The seven or so doctors, scientists, and technicians working inside the autopsy suite wear multiple layers of personal protective equipment, says David Kleiner, chief of the post-mortem section of the National Cancer Institute, who worked with Chertow on the research. Usually a plastic apron is worn over a surgical gown, over an impermeable coverall, over surgical scrubs. Sometimes arm-sleeve protectors are worn. Investigators also don three pairs of gloves and two pairs of shoe coverings. And instead of N95 face masks, they breathe through controlled air-purifying respirators, which provide HEPA-filtered air under a hood that fits over their head and shoulders.

It’s cumbersome, but that’s not the only aspect of these Covid autopsies that makes the work painstaking. “We’re sampling way above and beyond what is done in any sort of typical autopsy,” Chertow says. Samples are taken from almost 100 different regions of the body and brain.

And for each one of those areas, adjacent pieces of tissue are also collected and preserved in different ways that are amenable to different methods of analysis, including whether the virus is capable of replicating in the sites from which it’s collected. “We’ve done, simply put, a much more extensive sampling than others have,” he says.

That partly reflects the diminishing capability to perform autopsies outside of academic and medical examiner settings.

“Autopsies are expensive procedures,” says Linda Isles, head of forensic pathology services at the Victorian Institute of Forensic Medicine in Melbourne. “In reality, not many people want to spend money on dead people.” Private autopsy fees vary widely, but typically cost $2,000 to $4,000 in Maryland.

Doctors are ordering fewer autopsies, relying instead on lower-cost X-rays, MRI scans, and other tests to ascribe the cause of a patient’s death. This means pathologists have less experience performing post-mortem exams. In addition, autopsy facilities are expensive to maintain at a safe standard, Isles says.

“So it’s this spiral of decreased experience—and therefore decreasing confidence—and then underutilization of the facilities leading to some of the facilities essentially being mothballed,” she says. “And then when you want to reinstitute them, they’re no longer really safe for modern practice.”

Isles, who finished medical school at the University of Tasmania more than 20 years ago, performed 200 to 300 autopsies during her pathology training. “That might not seem like very many,” she says, “but if you compare that to anatomical pathology trainees now, then that is a very large amount.”

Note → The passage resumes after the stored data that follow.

/-- **W11 — the long-time flux floor at a fixed scale (one solution).** Let `u` be a global
Leray–Hopf solution on `T^d` (`2 ≤ d ≤ 4`) with viscosity `ν > 0`, steady smooth
divergence-free mean-zero force `f` and ARBITRARY datum, and let `C` be a constant of the CCFS
local flux estimate (`Torus.abs_cetFlux_le_eLocDiffModulus_holds`).  For every `0 < ℓ ≤ 1/4`
and `λ > 0`, in `[0, ∞]`:
`⟨ν‖∇u‖₂²⟩ ≤ C·Ω(u; ℓ) + ν(4d²C₁²/ℓ²)⟨‖u‖₂²⟩ + 2d [f]_{B¹_{2,∞}} ℓ (λ + ⟨‖u‖₂²⟩/λ)`, where
`Ω(u; ℓ) = limsup_T T⁻¹∫₀ᵀ ω(u(t); ℓ)³ dt` and `⟨·⟩` are the summit's `limsup` means.  No
regularity of `u` is assumed (restart at a time `s` with `u(s) ∈ L²`, the window inequality on
`[s, T]`, the transient is `O(1)/T`). [cite: DrivasEyink2019, Lemma 1; Eyink2024, §3.1.3] -/
theorem lerayHopf_meanDissipation_le_structureMean (hd2 : 2 ≤ Fintype.card d)
    (hd4 : Fintype.card d ≤ 4) {C : ℝ≥0}
    (hC : ∀ {v : UnitAddTorus d → EuclideanSpace ℝ d} (_ : MemLp v 3 volume)
      (_ : Torus.IsWeaklyDivFree v) {ε : ℝ} (_ : 0 < ε) (_ : ε ≤ 1 / 4),
      ENNReal.ofReal |Torus.cetFlux (Torus.kernel ε) v| ≤ C * eLocDiffModulus (1 / 3) 3 v volume ε ^ 3)
    {ν ℓ lam : ℝ} (hν : 0 < ν) (hℓ : 0 < ℓ) (hℓ' : ℓ ≤ 1 / 4) (hlam : 0 < lam)
    {f : UnitAddTorus d → EuclideanSpace ℝ d} (hf : Torus.IsSmooth f) (hdiv : Torus.IsDivFree f)
    (hmean : Torus.HasZeroMean f) {u₀ : UnitAddTorus d → EuclideanSpace ℝ d}
    {u : ℝ → UnitAddTorus d → EuclideanSpace ℝ d} (hu : Torus.IsGlobalLerayHopf ν (fun _ => f) u₀ u) :
    ENNReal.ofReal (meanDissipation ν u) ≤
      C * limsup (fun T => (∫⁻ t in Ioo 0 T, eLocDiffModulus (1 / 3) 3 (u t) volume ℓ ^ 3) /
          ENNReal.ofReal T) atTop +
      ENNReal.ofReal (ν * (4 * (Fintype.card d : ℝ) ^ 2 * Torus.gradProfileMass d ^ 2 / ℓ ^ 2) *
          meanEnergy u +
        2 * Fintype.card d * (eBesovSupSeminorm 1 2 f volume).toReal * ℓ * (lam + meanEnergy u / lam)) := by
  set D : ℝ := (Fintype.card d : ℝ) with hD
  set κ₁ : ℝ := ν * (4 * D ^ 2 * Torus.gradProfileMass d ^ 2 / ℓ ^ 2) with hκ₁
  set F₁ : ℝ := (eBesovSupSeminorm 1 2 f volume).toReal with hF₁
  set Ē : ℝ := meanEnergy u with hĒ
  set g : ℝ → ℝ≥0∞ := fun T => (∫⁻ t in Ioo 0 T, eLocDiffModulus (1 / 3) 3 (u t) volume ℓ ^ 3) /
    ENNReal.ofReal T with hg
  have hD0 : 0 ≤ D := Nat.cast_nonneg _
  have hF₁0 : 0 ≤ F₁ := ENNReal.toReal_nonneg
  have hκ₁0 : 0 ≤ κ₁ := by positivity
  have hĒ0 : 0 ≤ Ē := meanEnergy_nonneg u
  by_cases htop : (C : ℝ≥0∞) * limsup g atTop = ⊤
  · rw [htop, top_add]; exact le_top
  set M : ℝ := ((C : ℝ≥0∞) * limsup g atTop).toReal with hM
  have hM0 : 0 ≤ M := ENNReal.toReal_nonneg
  have hrest0 : 0 ≤ κ₁ * Ē + 2 * D * F₁ * ℓ * (lam + Ē / lam) := by positivity
  suffices hreal : meanDissipation ν u ≤ M + (κ₁ * Ē + 2 * D * F₁ * ℓ * (lam + Ē / lam)) by
    calc ENNReal.ofReal (meanDissipation ν u)
        ≤ ENNReal.ofReal (M + (κ₁ * Ē + 2 * D * F₁ * ℓ * (lam + Ē / lam))) :=
          ENNReal.ofReal_le_ofReal hreal
      _ = (C : ℝ≥0∞) * limsup g atTop + ENNReal.ofReal (κ₁ * Ē + 2 * D * F₁ * ℓ * (lam + Ē / lam)) := by
          rw [ENNReal.ofReal_add hM0 hrest0, ENNReal.ofReal_toReal htop]
  -- (1) the force modulus at scale `ℓ`
  have hFfin : eBesovSupSeminorm 1 2 f volume ≠ ⊤ :=
    (Torus.IsSmooth.memBesovSup_holds hf (le_refl (1 : ℝ)) 2).2.ne
  set Af : ℝ≥0∞ := eBesovSupSeminorm 1 2 f volume * ENNReal.ofReal ℓ with hAfdef
  have hAf : Af ≠ ⊤ := ENNReal.mul_ne_top hFfin ENNReal.ofReal_ne_top
  have hAfy : ∀ (t : ℝ) (y : UnitAddTorus d), ‖y‖ ≤ ℓ →
      eLpNorm (fun x => f (x - y) - f x) 2 volume ≤ Af := fun _ y hy => by
    simpa [Real.rpow_one] using
      Torus.eLpNorm_comp_sub_sub_le_eBesovSupSeminorm (θ := f) (p := 2) one_pos hy
  have hAfR : Af.toReal = F₁ * ℓ := by rw [hAfdef, ENNReal.toReal_mul, ENNReal.toReal_ofReal hℓ.le]
  -- (2) restart at a good time `s`; the transient constant `S`
  obtain ⟨s, hs0, -, hus⟩ := hu.exists_isGlobalLerayHopf_translate hf hν.le
  have hmemS : MemLp (u s) 2 volume := hu.memLp_two hs0.le
  have hwdiv : Torus.IsWeaklyDivFree f := Torus.IsDivFree.isWeaklyDivFree_holds hf hdiv
  have hfst : ∀ T : ℝ, ∫⁻ _ in Ioo (0 : ℝ) T, ∫⁻ x, ‖f x‖ₑ ^ 2 < ⊤ := fun T => by
    rw [setLIntegral_const, Torus.lintegral_enorm_sq_eq_ofReal (hf.memLp 2)]
    exact ENNReal.mul_lt_top ENNReal.ofReal_lt_top measure_Ioo_lt_top
  have hD₀ : ∫⁻ t in Ioc 0 s, Torus.eGradNormSq (u t) < ⊤ := by
    rw [setLIntegral_congr Ioo_ae_eq_Ioc.symm]; exact (hu s hs0).lintegral_eGradNormSq_lt_top
  set S : ℝ := ν * (∫⁻ t in Ioc 0 s, Torus.eGradNormSq (u t)).toReal + Torus.kineticEnergy (u s)
    with hSdef
  have hS0 : 0 ≤ S :=
    add_nonneg (mul_nonneg hν.le ENNReal.toReal_nonneg) (Torus.kineticEnergy_nonneg _)
  have hWi : ∀ T, 0 < T → IntegrableOn (fun t => ∫ x, ‖u t x‖ ^ 2) (Ioo 0 T) := fun T hT =>
    (hu T hT).integrableOn_integral_norm_sq
  have hW0 : ∀ t, 0 ≤ ∫ x, ‖u t x‖ ^ 2 := fun t => integral_nonneg fun x => by positivity
  -- (3) the window inequality on `[s, T]`, transported back to `u`
  have hwin : ∀ T, s < T →
      ν * (∫⁻ t in Ioo 0 T, Torus.eGradNormSq (u t)).toReal ≤
        S + (∫ t in Ioo 0 (T - s), |Torus.cetFlux (Torus.kernel ℓ) (u (t + s))|) +
          (κ₁ + 2 * D * (F₁ * ℓ) / lam) * (∫ t in Ioo 0 T, ∫ x, ‖u t x‖ ^ 2) +
          2 * D * (F₁ * ℓ) * lam * T ∧
      ENNReal.ofReal (∫ t in Ioo 0 (T - s), |Torus.cetFlux (Torus.kernel ℓ) (u (t + s))|) ≤
        C * ∫⁻ t in Ioo 0 T, eLocDiffModulus (1 / 3) 3 (u t) volume ℓ ^ 3 := by
    intro T hsT
    have hT : 0 < T - s := sub_pos.2 hsT
    have hT0 : 0 < T := hs0.trans hsT
    have hLH := hus (T - s) hT
    obtain ⟨hIflux, hw⟩ := lerayHopfOn_dissipation_le_fixedScale hd2 hd4 hT hν hℓ hℓ' hlam hLH
      (fun _ => hwdiv) (aestronglyMeasurable_stLift_steady hf.continuous _) (hfst _)
      (fun _ => hf.memLp 2) hmemS hAf hAfy
    rw [hAfR, ← hD, ← hκ₁] at hw
    have ha := setLIntegral_Ioo_comp_add_right (fun t => Torus.eGradNormSq (u t)) 0 (T - s) s
    have hb := setLIntegral_Ioo_comp_add_right
      (fun t => eLocDiffModulus (1 / 3) 3 (u t) volume ℓ ^ 3) 0 (T - s) s
    have hc := setIntegral_Ioo_comp_add_right (fun t => ∫ x, ‖u t x‖ ^ 2) 0 (T - s) s
    simp only [zero_add, sub_add_cancel] at ha hb hc
    have hsub : Ioo s T ⊆ Ioo 0 T := Ioo_subset_Ioo_left hs0.le
    refine ⟨?_, ?_⟩
    · have hfinT : ∫⁻ t in Ioo s T, Torus.eGradNormSq (u t) < ⊤ :=
        lt_of_le_of_lt (lintegral_mono_set hsub) (hu T hT0).lintegral_eGradNormSq_lt_top
      have hdR : (∫⁻ t in Ioo 0 T, Torus.eGradNormSq (u t)).toReal ≤
          (∫⁻ t in Ioc 0 s, Torus.eGradNormSq (u t)).toReal +
            (∫⁻ t in Ioo s T, Torus.eGradNormSq (u t)).toReal := by
        rw [← ENNReal.toReal_add hD₀.ne hfinT.ne]
        exact ENNReal.toReal_mono (ENNReal.add_ne_top.2 ⟨hD₀.ne, hfinT.ne⟩)
          ((lintegral_mono_set Ioo_subset_Ioc_union_Ioo).trans (lintegral_union_le _ _ _))
      have hcW : ∫ t in Ioo 0 (T - s), ∫ x, ‖u (t + s) x‖ ^ 2 ≤ ∫ t in Ioo 0 T, ∫ x, ‖u t x‖ ^ 2 := by
        rw [hc]
        exact setIntegral_mono_set (hWi T hT0) (Eventually.of_forall hW0) hsub.eventuallyLE
      have h1 := mul_le_mul_of_nonneg_left hdR hν.le
      have h2 : (κ₁ + 2 * D * (F₁ * ℓ) / lam) * (∫ t in Ioo 0 (T - s), ∫ x, ‖u (t + s) x‖ ^ 2) ≤
          (κ₁ + 2 * D * (F₁ * ℓ) / lam) * (∫ t in Ioo 0 T, ∫ x, ‖u t x‖ ^ 2) :=
        mul_le_mul_of_nonneg_left hcW (by positivity)
      have h3 : 2 * D * (F₁ * ℓ) * lam * (T - s) ≤ 2 * D * (F₁ * ℓ) * lam * T :=
        mul_le_mul_of_nonneg_left (by linarith) (by positivity)
      rw [ha] at hw
      rw [mul_add] at h1
      linarith
    · calc ENNReal.ofReal (∫ t in Ioo 0 (T - s), |Torus.cetFlux (Torus.kernel ℓ) (u (t + s))|)
          ≤ C * ∫⁻ t in Ioo 0 (T - s), eLocDiffModulus (1 / 3) 3 (u (t + s)) volume ℓ ^ 3 :=
            lerayHopfOn_ofReal_integral_abs_cetFlux_le hd2 hd4 hC hLH hℓ hℓ' hIflux
        _ ≤ C * ∫⁻ t in Ioo 0 T, eLocDiffModulus (1 / 3) 3 (u t) volume ℓ ^ 3 := by
            rw [hb]; exact mul_le_mul_right (lintegral_mono_set hsub) _
  -- (4) eventual bounds for the flux mean and the energy mean
  have hflux : ∀ δ : ℝ, 0 < δ → ∀ᶠ T in atTop, (C : ℝ≥0∞) * g T ≤ (C : ℝ≥0∞) * limsup g atTop +
      ENNReal.ofReal δ := by
    intro δ hδ
    by_cases hC0 : C = 0
    · exact Eventually.of_forall fun T => by simp [hC0]
    have hC0' : (C : ℝ≥0∞) ≠ 0 := by exact_mod_cast hC0
    have hΩ : limsup g atTop ≠ ⊤ := fun h => htop (by rw [h, ENNReal.mul_top hC0'])
    have hη : ENNReal.ofReal δ / C ≠ 0 :=
      (ENNReal.div_pos (ENNReal.ofReal_pos.2 hδ).ne' ENNReal.coe_ne_top).ne'
    filter_upwards [eventually_lt_of_limsup_lt (ENNReal.lt_add_right hΩ hη)] with T hT
    calc (C : ℝ≥0∞) * g T ≤ C * (limsup g atTop + ENNReal.ofReal δ / C) := mul_le_mul_right hT.le _
      _ = C * limsup g atTop + ENNReal.ofReal δ := by
          rw [mul_add, ENNReal.mul_div_cancel hC0' ENNReal.coe_ne_top]
  have hbdd := hu.isBoundedUnder_timeMean_energy hν (hf.memLp 2) hmean
  -- (5) the running means
  set K₂ : ℝ := κ₁ + 2 * D * (F₁ * ℓ) / lam with hK₂
  have hK₂0 : 0 ≤ K₂ := by positivity
  have hmeanT : ∀ δ : ℝ, 0 < δ → ∀ᶠ T in atTop,
      timeMean (fun t => ν * (Torus.eGradNormSq (u t)).toReal) T ≤
        M + (κ₁ * Ē + 2 * D * F₁ * ℓ * (lam + Ē / lam)) + (2 + K₂) * δ := by
    intro δ hδ
    have hElt : limsup (timeMean fun t => ∫ x, ‖u t x‖ ^ 2) atTop < Ē + δ := by
      rw [hĒ]; exact lt_add_of_pos_right _ hδ
    filter_upwards [eventually_gt_atTop s, hflux δ hδ, eventually_lt_of_limsup_lt hElt hbdd,
      eventually_ge_atTop (S / δ)] with T hsT hgT hET hSδ
    have hT0 : 0 < T := hs0.trans hsT
    have hST : S ≤ δ * T := by have := (div_le_iff₀ hδ).1 hSδ; linarith [mul_comm T δ]
    obtain ⟨hw, hF⟩ := hwin T hsT
    have hDint := (hu.setIntegral_toReal_eGradNormSq (s := 0) (t := T) le_rfl).2
    -- the flux term is at most `(M + δ) T`
    have hTne : ENNReal.ofReal T ≠ 0 := (ENNReal.ofReal_pos.2 hT0).ne'
    have hgT' : (C : ℝ≥0∞) * ∫⁻ t in Ioo 0 T, eLocDiffModulus (1 / 3) 3 (u t) volume ℓ ^ 3 ≤
        ENNReal.ofReal ((M + δ) * T) := by
      have : (∫⁻ t in Ioo 0 T, eLocDiffModulus (1 / 3) 3 (u t) volume ℓ ^ 3) = g T * ENNReal.ofReal T := by
        rw [hg, ENNReal.div_mul_cancel hTne ENNReal.ofReal_ne_top]
      rw [this, ← mul_assoc, ENNReal.ofReal_mul (by positivity : (0 : ℝ) ≤ M + δ),
        ENNReal.ofReal_add hM0 hδ.le, hM, ENNReal.ofReal_toReal htop]
      exact mul_le_mul_left hgT _
    have hFr : (∫ t in Ioo 0 (T - s), |Torus.cetFlux (Torus.kernel ℓ) (u (t + s))|) ≤ (M + δ) * T :=
      (ENNReal.ofReal_le_ofReal_iff (by positivity)).1 (hF.trans hgT')
    -- the energy term is at most `(Ē + δ) T`
    have hWT : (∫ t in Ioo 0 T, ∫ x, ‖u t x‖ ^ 2) ≤ (Ē + δ) * T := by
      have h1 : timeMean (fun t => ∫ x, ‖u t x‖ ^ 2) T = T⁻¹ * ∫ t in Ioo 0 T, ∫ x, ‖u t x‖ ^ 2 := by
        unfold timeMean; rw [intervalIntegral.integral_of_le hT0.le, integral_Ioc_eq_integral_Ioo]
      rw [h1] at hET
      have := (inv_mul_le_iff₀ hT0).1 hET.le
      linarith [mul_comm T (Ē + δ)]
    have hw' : ν * (∫⁻ t in Ioo 0 T, Torus.eGradNormSq (u t)).toReal ≤
        (M + (κ₁ * Ē + 2 * D * F₁ * ℓ * (lam + Ē / lam)) + (2 + K₂) * δ) * T := by
      have h2 := mul_le_mul_of_nonneg_left hWT hK₂0
      have : (M + (κ₁ * Ē + 2 * D * F₁ * ℓ * (lam + Ē / lam)) + (2 + K₂) * δ) * T =
          δ * T + (M + δ) * T + K₂ * ((Ē + δ) * T) + 2 * D * (F₁ * ℓ) * lam * T := by
        rw [hK₂]; field_simp; ring
      rw [this]; linarith
    unfold timeMean
    rw [intervalIntegral.integral_of_le hT0.le, integral_const_mul, hDint]
    calc T⁻¹ * (ν * (∫⁻ τ in Ioo 0 T, Torus.eGradNormSq (u τ)).toReal)
        ≤ T⁻¹ * ((M + (κ₁ * Ē + 2 * D * F₁ * ℓ * (lam + Ē / lam)) + (2 + K₂) * δ) * T) :=
          mul_le_mul_of_nonneg_left hw' (inv_nonneg.2 hT0.le)
      _ = M + (κ₁ * Ē + 2 * D * F₁ * ℓ * (lam + Ē / lam)) + (2 + K₂) * δ := by
          field_simp
  -- (6) pass to the limsup
  show longTimeAvgSup (fun t => ν * (Torus.eGradNormSq (u t)).toReal) ≤ _
  refine le_of_forall_pos_le_add fun δ₀ hδ₀ => ?_
  refine longTimeAvgSup_le_of_eventually_le (fun t => mul_nonneg hν.le ENNReal.toReal_nonneg) ?_
  have h2K : 0 < 2 + K₂ := by positivity
  filter_upwards [hmeanT (δ₀ / (2 + K₂)) (div_pos hδ₀ h2K)] with T hT
  rwa [mul_div_cancel₀ _ h2K.ne'] at hT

In 1918, doctors performed thousands of autopsies on victims of the Spanish flu and shared their findings widely in illustrated reports, says Taubenberger at the National Institute for Allergy and Infectious Diseases. “It’s terrible that here we are with our ability to do advanced molecular studies and advanced imaging studies, and yet so few autopsy studies are being done,” he says. “That’s really the tragedy.”